Collected data entries:
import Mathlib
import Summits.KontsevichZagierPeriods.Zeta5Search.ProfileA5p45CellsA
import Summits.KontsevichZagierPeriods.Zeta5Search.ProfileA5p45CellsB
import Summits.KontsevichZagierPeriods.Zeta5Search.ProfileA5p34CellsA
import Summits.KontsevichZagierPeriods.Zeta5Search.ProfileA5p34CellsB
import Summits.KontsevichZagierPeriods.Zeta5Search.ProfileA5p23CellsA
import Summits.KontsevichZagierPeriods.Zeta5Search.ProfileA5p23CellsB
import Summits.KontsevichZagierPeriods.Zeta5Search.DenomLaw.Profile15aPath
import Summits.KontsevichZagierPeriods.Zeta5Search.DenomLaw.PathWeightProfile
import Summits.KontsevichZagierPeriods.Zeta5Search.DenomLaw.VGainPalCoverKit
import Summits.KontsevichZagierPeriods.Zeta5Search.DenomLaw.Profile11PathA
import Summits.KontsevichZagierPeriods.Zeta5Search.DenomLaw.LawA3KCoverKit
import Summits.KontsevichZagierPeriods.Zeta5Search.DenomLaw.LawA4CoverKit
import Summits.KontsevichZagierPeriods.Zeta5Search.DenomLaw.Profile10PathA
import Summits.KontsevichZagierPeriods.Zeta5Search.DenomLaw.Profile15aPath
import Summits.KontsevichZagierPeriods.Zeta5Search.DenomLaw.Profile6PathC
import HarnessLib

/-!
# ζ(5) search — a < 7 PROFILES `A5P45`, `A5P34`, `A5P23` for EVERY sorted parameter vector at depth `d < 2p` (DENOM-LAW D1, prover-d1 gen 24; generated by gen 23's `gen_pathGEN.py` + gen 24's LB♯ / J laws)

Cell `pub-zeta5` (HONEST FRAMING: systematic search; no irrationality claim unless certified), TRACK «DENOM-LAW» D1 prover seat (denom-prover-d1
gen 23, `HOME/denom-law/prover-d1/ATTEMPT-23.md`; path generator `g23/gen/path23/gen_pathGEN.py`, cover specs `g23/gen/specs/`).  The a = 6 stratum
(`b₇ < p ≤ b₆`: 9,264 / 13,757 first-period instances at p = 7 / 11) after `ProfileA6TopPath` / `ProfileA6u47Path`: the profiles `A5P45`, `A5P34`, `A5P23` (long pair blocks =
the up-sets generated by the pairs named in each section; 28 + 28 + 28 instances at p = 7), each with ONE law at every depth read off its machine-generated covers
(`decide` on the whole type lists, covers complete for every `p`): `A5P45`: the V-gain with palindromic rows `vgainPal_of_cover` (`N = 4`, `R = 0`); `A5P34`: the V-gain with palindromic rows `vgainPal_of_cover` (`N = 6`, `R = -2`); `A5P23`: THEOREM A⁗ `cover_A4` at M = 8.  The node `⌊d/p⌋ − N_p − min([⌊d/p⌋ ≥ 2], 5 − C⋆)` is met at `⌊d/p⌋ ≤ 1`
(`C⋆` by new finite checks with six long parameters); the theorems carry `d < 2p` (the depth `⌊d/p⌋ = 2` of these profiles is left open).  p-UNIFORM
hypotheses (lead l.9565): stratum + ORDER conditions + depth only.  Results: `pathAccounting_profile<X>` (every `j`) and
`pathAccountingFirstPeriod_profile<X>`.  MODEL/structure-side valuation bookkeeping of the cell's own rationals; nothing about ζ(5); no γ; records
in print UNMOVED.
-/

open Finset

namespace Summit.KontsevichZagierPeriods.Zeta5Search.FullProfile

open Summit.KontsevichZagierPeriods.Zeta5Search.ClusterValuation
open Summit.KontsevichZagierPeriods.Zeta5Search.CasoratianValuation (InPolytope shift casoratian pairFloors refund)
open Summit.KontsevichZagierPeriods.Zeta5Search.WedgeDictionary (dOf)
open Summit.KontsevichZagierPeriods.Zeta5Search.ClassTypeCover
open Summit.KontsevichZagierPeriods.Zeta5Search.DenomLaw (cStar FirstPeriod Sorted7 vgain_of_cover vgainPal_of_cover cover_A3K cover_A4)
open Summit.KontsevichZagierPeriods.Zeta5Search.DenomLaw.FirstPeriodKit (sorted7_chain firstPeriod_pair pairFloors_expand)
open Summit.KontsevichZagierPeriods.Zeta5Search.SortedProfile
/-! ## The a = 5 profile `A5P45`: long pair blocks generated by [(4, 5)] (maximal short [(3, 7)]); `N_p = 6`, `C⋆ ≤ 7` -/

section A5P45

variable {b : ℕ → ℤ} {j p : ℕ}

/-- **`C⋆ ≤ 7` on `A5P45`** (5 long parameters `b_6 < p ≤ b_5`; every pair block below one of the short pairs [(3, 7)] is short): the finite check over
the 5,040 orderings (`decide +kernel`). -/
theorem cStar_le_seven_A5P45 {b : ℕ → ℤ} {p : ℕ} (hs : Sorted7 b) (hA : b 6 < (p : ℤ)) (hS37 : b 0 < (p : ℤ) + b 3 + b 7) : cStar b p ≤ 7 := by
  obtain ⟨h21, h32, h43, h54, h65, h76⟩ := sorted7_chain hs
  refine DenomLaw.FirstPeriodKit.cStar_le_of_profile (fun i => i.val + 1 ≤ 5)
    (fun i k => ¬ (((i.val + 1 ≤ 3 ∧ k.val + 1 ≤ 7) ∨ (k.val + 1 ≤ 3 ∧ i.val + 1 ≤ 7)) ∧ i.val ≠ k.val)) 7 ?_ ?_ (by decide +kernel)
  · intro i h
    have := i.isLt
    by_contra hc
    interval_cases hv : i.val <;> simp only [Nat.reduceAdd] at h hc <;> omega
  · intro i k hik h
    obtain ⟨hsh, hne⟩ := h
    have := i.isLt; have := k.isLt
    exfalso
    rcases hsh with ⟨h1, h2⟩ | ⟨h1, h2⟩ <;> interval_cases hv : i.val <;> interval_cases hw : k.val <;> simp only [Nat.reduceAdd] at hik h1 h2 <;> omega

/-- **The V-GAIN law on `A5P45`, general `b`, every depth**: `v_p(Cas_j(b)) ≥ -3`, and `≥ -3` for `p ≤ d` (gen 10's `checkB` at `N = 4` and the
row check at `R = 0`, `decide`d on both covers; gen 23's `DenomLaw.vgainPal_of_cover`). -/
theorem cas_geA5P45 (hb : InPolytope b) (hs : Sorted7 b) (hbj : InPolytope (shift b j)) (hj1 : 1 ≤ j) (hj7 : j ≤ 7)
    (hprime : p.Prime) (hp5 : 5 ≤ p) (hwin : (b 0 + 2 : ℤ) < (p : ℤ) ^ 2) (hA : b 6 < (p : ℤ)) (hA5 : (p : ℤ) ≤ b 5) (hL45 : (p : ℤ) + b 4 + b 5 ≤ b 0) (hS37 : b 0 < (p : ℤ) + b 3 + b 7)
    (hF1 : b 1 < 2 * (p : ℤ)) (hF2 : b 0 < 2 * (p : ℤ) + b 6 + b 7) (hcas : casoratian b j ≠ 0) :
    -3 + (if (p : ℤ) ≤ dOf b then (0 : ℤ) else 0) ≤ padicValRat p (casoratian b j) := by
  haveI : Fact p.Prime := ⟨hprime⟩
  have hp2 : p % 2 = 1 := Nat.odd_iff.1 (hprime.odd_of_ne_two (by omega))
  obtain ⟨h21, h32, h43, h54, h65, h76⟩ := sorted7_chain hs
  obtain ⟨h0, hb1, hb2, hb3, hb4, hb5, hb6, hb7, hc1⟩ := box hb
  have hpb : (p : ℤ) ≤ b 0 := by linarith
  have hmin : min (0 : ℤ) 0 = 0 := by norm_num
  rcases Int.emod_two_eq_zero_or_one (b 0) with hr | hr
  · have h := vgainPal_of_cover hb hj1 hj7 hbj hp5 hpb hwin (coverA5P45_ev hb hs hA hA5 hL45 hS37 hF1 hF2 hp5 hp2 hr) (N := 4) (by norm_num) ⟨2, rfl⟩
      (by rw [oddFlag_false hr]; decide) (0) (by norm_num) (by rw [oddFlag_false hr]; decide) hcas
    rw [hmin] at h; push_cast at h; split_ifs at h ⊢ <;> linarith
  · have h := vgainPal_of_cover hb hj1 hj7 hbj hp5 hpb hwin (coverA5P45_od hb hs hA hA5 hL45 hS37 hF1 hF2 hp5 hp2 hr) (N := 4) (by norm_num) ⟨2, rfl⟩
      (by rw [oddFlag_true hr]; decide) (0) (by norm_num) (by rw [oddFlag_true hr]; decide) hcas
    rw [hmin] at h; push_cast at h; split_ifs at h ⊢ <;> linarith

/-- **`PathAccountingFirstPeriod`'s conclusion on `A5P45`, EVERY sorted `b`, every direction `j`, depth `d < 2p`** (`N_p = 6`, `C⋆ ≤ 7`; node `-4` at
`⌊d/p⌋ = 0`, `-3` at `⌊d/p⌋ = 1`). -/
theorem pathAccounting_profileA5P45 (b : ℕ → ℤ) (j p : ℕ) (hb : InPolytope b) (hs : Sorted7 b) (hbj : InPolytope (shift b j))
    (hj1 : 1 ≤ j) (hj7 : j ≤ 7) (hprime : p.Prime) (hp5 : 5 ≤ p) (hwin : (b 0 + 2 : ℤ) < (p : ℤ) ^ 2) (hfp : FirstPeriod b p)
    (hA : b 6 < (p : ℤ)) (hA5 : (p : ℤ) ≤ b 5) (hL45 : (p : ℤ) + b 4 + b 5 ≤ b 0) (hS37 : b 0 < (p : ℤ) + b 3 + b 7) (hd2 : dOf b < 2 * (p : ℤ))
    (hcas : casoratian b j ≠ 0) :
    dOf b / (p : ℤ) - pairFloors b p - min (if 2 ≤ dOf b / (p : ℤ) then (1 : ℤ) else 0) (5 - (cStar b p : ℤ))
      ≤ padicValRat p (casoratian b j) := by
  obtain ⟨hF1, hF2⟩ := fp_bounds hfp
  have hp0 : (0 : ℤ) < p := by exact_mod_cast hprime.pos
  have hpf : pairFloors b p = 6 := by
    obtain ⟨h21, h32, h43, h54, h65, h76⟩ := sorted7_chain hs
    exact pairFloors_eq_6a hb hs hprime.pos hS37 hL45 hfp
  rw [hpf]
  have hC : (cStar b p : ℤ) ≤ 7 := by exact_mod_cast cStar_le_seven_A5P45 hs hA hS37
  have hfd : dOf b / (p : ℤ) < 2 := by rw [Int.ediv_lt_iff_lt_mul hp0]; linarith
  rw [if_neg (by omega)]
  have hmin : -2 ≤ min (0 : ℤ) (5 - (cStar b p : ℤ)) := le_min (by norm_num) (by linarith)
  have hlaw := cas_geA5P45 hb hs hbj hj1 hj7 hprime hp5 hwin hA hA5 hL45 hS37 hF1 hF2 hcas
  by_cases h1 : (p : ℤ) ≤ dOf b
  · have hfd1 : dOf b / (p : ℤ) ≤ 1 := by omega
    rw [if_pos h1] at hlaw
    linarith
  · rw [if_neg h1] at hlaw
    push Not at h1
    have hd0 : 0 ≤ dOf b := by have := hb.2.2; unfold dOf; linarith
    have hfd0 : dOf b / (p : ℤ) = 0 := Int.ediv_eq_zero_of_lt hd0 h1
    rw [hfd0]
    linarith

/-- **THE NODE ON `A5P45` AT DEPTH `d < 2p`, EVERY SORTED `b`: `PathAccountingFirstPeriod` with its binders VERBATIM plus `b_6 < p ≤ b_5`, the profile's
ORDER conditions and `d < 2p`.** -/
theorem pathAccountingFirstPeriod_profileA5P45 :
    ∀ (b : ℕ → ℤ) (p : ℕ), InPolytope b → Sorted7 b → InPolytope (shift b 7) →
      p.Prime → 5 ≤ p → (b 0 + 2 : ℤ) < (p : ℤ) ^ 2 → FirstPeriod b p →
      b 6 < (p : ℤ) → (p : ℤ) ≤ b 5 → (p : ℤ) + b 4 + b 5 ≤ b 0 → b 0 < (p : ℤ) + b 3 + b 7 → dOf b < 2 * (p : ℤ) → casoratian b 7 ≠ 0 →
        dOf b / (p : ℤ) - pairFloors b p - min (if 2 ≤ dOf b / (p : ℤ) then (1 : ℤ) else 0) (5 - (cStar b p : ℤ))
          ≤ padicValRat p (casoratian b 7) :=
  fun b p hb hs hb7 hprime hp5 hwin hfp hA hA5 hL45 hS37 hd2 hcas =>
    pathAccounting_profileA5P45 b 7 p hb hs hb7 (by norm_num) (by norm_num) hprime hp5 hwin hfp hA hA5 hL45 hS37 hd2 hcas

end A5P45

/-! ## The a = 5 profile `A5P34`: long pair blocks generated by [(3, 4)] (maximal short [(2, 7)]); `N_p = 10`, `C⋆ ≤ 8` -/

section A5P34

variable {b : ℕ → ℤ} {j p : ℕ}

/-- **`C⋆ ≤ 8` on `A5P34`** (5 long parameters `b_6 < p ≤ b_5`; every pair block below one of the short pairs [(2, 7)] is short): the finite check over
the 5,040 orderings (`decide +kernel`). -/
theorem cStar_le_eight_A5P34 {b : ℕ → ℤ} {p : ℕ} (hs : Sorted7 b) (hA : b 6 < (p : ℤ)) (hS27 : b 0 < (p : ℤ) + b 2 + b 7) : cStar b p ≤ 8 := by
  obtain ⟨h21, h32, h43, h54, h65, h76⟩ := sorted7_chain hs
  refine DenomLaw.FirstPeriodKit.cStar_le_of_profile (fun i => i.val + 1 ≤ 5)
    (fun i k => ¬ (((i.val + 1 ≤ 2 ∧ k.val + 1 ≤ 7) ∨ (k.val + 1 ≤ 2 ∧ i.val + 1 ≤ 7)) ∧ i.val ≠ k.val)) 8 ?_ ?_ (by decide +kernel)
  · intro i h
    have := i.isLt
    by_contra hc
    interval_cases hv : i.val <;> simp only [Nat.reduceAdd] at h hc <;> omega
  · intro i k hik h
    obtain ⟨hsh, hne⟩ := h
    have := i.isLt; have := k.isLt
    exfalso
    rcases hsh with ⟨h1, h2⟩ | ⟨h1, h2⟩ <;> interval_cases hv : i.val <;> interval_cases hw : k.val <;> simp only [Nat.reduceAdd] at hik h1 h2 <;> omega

Work task: Of the entries above, transcribe exactly those lines that fall between the line containing "rw [if_neg (by omega)]" and the line containing "p.Prime → 5", together with those two lines.

Solution to the exercise:
  rw [if_neg (by omega)]
  have hmin : -2 ≤ min (0 : ℤ) (5 - (cStar b p : ℤ)) := le_min (by norm_num) (by linarith)
  have hlaw := cas_geA5P45 hb hs hbj hj1 hj7 hprime hp5 hwin hA hA5 hL45 hS37 hF1 hF2 hcas
  by_cases h1 : (p : ℤ) ≤ dOf b
  · have hfd1 : dOf b / (p : ℤ) ≤ 1 := by omega
    rw [if_pos h1] at hlaw
    linarith
  · rw [if_neg h1] at hlaw
    push Not at h1
    have hd0 : 0 ≤ dOf b := by have := hb.2.2; unfold dOf; linarith
    have hfd0 : dOf b / (p : ℤ) = 0 := Int.ediv_eq_zero_of_lt hd0 h1
    rw [hfd0]
    linarith

/-- **THE NODE ON `A5P45` AT DEPTH `d < 2p`, EVERY SORTED `b`: `PathAccountingFirstPeriod` with its binders VERBATIM plus `b_6 < p ≤ b_5`, the profile's
ORDER conditions and `d < 2p`.** -/
theorem pathAccountingFirstPeriod_profileA5P45 :
    ∀ (b : ℕ → ℤ) (p : ℕ), InPolytope b → Sorted7 b → InPolytope (shift b 7) →
      p.Prime → 5 ≤ p → (b 0 + 2 : ℤ) < (p : ℤ) ^ 2 → FirstPeriod b p →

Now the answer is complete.